Activity:
Copy out every line of the records where the string "reversed" occurs.

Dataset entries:
----
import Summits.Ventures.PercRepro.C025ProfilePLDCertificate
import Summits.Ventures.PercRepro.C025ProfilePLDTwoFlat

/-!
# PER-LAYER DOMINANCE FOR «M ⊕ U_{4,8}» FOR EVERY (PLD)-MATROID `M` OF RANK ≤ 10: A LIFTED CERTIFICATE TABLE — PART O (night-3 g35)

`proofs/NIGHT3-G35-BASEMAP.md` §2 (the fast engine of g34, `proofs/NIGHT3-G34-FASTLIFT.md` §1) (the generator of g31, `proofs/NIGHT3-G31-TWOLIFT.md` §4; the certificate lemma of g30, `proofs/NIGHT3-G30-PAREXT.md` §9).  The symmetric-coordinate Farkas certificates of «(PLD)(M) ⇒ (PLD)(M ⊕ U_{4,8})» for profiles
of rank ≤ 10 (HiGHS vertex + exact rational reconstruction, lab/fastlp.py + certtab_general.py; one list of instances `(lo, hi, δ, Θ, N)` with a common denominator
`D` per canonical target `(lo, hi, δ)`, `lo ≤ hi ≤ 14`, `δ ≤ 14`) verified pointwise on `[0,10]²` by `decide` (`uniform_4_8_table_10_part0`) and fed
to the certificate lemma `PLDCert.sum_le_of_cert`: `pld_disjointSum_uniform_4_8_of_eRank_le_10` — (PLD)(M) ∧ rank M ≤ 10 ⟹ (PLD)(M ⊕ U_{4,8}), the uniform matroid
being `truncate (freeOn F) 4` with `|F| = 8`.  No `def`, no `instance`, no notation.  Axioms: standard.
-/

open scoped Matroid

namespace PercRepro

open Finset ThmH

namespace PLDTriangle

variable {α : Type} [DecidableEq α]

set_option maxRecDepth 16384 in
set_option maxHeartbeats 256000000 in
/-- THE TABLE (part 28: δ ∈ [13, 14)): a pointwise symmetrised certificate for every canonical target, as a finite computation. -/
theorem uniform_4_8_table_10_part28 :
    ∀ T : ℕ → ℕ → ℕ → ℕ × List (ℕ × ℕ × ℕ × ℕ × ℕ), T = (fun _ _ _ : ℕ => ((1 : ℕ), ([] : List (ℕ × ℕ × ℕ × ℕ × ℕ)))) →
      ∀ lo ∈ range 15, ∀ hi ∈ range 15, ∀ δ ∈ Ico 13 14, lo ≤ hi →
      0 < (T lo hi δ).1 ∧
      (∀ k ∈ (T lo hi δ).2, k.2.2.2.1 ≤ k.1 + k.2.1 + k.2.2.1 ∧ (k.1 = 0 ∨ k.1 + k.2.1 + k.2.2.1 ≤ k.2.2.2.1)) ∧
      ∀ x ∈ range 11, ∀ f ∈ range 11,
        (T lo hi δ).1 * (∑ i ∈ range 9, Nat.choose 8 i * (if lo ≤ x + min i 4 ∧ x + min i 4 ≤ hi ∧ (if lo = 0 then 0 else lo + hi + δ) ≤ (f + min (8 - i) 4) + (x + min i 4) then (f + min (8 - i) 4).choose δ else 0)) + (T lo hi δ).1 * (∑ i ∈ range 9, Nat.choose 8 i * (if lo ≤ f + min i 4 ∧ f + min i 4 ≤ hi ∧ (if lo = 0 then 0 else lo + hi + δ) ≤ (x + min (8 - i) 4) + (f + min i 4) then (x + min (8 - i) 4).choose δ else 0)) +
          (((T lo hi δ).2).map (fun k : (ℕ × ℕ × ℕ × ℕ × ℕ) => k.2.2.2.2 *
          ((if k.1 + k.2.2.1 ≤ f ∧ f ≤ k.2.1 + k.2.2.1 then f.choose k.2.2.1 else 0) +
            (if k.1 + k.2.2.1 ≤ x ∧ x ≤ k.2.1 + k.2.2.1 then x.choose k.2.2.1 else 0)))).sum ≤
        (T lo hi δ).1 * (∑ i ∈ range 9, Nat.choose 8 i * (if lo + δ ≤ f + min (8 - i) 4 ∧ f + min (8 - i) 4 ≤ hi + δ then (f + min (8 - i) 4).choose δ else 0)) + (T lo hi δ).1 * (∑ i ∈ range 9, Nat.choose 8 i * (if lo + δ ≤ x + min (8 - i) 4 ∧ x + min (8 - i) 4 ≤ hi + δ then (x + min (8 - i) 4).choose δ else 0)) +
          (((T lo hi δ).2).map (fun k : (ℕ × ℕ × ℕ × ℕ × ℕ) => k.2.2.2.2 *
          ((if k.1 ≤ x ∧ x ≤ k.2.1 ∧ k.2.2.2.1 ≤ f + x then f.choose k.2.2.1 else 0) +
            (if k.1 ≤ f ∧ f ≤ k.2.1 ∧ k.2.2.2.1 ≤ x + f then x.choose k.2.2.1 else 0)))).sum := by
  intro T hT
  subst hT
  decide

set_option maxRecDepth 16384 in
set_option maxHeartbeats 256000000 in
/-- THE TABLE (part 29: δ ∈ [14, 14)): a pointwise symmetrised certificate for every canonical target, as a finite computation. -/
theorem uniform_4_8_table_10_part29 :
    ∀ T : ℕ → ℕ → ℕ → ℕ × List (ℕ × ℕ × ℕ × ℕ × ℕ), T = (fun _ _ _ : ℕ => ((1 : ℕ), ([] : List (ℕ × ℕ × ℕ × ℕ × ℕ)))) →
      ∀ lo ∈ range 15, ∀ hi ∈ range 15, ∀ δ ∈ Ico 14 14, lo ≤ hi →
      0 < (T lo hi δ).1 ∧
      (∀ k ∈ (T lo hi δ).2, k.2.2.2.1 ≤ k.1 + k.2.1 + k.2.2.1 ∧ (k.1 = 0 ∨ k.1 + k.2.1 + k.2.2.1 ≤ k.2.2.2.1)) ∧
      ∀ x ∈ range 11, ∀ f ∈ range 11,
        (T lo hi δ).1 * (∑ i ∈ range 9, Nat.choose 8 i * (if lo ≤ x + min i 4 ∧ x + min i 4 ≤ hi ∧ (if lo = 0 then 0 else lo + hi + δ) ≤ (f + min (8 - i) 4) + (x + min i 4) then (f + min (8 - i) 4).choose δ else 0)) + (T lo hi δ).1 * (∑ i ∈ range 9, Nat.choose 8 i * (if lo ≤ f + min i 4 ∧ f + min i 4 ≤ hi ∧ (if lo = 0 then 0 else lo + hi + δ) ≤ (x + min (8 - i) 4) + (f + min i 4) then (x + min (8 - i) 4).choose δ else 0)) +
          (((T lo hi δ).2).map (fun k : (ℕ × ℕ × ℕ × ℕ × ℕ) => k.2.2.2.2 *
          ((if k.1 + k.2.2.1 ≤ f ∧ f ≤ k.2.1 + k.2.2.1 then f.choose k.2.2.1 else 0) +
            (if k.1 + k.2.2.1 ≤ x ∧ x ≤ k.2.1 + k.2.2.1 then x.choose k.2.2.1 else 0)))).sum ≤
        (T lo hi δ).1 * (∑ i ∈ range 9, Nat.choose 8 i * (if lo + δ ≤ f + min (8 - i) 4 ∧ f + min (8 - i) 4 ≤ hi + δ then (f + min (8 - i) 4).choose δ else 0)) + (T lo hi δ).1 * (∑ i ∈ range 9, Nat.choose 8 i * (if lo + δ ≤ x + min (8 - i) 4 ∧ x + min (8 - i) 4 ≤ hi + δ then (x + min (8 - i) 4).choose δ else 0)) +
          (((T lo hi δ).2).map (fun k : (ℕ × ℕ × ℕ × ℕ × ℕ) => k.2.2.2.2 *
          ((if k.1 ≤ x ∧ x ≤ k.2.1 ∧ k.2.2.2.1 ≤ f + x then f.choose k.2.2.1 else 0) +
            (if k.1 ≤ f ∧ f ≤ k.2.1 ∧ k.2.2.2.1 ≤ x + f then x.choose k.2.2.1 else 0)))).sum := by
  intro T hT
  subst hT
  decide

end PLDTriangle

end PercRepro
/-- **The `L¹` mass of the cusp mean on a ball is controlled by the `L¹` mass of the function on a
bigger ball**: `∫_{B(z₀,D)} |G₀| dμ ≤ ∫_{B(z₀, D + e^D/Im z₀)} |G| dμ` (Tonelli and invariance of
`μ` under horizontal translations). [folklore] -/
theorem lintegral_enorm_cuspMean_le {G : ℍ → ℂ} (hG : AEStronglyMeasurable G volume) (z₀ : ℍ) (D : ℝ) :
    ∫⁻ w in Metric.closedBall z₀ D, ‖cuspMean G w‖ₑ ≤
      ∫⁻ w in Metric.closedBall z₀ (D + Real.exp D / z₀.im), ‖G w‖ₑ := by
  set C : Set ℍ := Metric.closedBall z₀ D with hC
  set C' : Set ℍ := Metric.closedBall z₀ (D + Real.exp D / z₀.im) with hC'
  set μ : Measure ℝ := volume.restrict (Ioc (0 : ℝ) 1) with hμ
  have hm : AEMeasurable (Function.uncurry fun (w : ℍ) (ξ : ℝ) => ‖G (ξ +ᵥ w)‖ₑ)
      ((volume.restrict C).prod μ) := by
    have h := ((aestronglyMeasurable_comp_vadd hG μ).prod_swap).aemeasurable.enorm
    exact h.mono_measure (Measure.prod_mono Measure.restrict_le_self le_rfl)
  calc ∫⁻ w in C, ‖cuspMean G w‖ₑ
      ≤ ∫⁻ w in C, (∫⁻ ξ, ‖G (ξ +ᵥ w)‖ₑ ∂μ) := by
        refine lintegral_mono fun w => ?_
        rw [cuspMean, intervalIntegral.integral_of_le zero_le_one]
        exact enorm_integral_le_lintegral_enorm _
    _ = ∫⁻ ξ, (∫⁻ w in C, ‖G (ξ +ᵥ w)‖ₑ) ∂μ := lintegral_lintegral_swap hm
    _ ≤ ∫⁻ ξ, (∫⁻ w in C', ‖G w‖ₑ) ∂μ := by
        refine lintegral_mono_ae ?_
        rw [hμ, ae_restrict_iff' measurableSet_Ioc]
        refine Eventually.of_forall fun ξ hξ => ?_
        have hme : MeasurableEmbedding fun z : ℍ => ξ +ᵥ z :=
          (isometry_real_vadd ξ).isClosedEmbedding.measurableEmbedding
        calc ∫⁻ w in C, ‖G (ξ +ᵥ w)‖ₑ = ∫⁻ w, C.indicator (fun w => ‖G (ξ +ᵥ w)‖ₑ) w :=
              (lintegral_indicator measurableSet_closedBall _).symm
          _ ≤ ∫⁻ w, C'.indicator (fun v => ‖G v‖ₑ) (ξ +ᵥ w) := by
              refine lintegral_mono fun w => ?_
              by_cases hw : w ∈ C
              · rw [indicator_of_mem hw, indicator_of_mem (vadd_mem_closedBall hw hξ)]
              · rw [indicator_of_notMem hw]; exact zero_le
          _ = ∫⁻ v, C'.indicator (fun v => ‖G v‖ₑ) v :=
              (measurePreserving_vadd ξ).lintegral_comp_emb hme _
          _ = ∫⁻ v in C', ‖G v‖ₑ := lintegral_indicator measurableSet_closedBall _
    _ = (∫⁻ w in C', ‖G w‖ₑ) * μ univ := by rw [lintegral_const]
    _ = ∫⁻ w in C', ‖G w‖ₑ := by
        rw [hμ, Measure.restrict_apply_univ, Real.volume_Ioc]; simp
----
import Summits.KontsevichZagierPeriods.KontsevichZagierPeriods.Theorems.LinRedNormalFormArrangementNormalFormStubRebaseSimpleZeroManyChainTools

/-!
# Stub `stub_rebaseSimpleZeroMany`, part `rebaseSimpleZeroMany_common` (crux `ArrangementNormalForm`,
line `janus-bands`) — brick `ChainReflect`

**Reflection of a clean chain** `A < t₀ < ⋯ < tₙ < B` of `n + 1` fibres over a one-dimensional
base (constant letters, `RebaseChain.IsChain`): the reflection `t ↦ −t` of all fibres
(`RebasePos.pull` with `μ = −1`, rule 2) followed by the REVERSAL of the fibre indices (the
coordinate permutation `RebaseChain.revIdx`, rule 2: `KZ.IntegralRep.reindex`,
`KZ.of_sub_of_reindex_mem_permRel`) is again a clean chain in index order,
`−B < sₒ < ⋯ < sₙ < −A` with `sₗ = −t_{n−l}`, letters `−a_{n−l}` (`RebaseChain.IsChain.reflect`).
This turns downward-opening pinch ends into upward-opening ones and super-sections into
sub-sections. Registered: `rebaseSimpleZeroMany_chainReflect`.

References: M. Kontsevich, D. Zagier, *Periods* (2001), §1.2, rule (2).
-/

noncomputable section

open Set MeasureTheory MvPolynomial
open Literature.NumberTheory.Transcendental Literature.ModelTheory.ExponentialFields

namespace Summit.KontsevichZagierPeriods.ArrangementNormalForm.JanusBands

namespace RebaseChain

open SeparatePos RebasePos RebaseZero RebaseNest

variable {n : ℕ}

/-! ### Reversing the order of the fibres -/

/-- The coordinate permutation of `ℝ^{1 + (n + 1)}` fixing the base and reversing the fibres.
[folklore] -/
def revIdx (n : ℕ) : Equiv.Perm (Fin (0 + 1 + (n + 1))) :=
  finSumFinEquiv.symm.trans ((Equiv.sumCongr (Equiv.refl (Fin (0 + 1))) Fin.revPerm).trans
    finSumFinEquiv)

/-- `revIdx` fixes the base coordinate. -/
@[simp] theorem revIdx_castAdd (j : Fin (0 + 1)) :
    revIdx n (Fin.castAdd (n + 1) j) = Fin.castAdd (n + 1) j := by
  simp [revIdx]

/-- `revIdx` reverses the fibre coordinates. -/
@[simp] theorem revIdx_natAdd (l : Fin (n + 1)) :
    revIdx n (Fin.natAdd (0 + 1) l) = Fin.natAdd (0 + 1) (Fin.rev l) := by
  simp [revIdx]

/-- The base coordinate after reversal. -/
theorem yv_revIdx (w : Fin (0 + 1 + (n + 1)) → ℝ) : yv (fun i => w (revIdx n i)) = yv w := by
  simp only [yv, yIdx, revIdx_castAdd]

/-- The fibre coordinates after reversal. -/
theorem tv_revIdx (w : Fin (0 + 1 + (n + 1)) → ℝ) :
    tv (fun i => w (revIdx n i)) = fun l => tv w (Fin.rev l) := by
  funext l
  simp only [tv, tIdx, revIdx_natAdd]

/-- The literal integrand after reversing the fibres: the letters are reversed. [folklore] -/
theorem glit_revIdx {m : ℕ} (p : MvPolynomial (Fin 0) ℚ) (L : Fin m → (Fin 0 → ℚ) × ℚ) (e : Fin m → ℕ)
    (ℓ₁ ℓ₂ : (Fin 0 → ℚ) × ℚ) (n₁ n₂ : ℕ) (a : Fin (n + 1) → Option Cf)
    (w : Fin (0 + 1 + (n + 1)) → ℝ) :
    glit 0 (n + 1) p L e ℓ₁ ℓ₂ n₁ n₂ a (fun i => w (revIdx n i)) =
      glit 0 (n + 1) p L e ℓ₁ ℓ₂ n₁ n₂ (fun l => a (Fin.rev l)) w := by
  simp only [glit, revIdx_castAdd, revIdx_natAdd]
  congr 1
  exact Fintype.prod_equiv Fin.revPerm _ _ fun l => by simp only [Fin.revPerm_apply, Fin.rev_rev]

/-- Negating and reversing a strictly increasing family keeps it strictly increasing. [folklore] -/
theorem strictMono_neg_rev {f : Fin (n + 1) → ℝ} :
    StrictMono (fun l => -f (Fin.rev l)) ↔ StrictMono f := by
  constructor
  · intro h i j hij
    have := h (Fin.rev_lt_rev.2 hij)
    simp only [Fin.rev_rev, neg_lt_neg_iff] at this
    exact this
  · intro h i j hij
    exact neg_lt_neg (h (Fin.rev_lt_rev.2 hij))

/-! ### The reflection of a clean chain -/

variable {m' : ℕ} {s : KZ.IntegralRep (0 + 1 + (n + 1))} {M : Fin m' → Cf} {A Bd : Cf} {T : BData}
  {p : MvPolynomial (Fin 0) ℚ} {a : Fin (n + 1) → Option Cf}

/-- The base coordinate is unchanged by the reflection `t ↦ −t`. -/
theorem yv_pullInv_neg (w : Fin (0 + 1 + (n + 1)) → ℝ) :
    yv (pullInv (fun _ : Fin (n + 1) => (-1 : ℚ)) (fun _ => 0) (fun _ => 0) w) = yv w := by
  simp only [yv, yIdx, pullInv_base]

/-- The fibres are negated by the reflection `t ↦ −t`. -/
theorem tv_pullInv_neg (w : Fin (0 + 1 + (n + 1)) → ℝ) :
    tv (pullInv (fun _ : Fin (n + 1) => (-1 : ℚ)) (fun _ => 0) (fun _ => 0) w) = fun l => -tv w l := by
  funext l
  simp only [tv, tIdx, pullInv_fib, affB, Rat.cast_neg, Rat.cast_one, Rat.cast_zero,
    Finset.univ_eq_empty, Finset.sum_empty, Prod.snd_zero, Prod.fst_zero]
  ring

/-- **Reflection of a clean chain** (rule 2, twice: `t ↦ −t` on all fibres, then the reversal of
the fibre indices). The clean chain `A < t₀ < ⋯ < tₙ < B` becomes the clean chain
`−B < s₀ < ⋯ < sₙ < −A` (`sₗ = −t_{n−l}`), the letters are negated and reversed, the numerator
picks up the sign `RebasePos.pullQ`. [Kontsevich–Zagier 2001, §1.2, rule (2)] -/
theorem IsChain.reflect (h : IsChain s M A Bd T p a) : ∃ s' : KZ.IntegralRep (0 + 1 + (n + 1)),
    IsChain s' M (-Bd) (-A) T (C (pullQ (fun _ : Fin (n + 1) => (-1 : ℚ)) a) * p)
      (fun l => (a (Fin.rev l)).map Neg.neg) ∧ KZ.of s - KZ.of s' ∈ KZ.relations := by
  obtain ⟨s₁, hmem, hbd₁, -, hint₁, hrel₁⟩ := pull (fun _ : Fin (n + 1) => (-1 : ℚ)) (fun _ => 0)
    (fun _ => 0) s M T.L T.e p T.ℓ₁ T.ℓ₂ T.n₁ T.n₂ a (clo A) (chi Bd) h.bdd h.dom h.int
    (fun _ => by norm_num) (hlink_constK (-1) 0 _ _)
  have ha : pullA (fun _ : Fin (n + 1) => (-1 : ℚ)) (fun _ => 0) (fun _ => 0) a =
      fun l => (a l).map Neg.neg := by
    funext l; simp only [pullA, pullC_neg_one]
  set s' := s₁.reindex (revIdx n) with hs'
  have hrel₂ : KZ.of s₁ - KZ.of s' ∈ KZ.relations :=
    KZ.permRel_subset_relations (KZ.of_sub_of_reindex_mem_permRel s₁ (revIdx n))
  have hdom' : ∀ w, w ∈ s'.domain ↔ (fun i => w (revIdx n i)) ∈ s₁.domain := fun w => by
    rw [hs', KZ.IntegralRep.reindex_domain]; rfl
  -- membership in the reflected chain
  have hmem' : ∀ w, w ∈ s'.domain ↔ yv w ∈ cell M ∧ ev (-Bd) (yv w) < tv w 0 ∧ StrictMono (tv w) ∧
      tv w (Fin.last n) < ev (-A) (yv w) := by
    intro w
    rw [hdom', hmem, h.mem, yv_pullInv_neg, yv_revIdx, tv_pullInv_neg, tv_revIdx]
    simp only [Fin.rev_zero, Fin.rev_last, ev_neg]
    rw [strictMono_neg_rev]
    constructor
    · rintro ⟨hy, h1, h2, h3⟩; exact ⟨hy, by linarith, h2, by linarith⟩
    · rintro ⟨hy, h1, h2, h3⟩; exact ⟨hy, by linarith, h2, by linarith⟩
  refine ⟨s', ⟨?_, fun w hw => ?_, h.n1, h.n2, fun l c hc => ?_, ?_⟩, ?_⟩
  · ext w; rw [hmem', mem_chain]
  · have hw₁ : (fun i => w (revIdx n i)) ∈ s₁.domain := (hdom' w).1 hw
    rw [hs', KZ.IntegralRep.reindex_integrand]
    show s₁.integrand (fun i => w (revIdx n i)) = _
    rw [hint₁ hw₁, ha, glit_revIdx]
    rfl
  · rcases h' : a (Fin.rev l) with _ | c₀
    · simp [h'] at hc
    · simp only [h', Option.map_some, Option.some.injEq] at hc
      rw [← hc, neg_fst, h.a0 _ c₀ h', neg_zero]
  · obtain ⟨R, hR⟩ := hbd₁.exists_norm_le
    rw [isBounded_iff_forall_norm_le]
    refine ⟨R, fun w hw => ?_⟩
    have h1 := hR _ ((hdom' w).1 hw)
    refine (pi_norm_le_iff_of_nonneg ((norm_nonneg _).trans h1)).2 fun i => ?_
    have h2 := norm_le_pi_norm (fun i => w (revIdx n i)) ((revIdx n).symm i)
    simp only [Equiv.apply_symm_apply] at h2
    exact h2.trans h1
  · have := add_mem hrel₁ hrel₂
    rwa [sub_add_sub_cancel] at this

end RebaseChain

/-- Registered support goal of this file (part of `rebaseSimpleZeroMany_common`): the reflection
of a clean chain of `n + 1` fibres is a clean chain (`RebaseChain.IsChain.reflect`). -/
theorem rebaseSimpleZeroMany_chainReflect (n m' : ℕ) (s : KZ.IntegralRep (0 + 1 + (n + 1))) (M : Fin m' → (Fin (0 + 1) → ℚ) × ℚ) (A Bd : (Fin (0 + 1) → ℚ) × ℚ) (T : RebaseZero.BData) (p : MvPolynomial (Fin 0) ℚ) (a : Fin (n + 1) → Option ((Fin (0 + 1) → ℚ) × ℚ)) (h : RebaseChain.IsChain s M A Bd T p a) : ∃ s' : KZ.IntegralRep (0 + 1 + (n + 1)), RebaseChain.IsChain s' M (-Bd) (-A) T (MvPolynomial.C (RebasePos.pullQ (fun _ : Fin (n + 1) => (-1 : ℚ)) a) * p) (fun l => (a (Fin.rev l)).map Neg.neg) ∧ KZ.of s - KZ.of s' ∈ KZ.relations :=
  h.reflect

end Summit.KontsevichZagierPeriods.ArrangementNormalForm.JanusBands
----
Answer:
/-- The literal integrand after reversing the fibres: the letters are reversed. [folklore] -/
`−B < s₀ < ⋯ < sₙ < −A` (`sₗ = −t_{n−l}`), the letters are negated and reversed, the numerator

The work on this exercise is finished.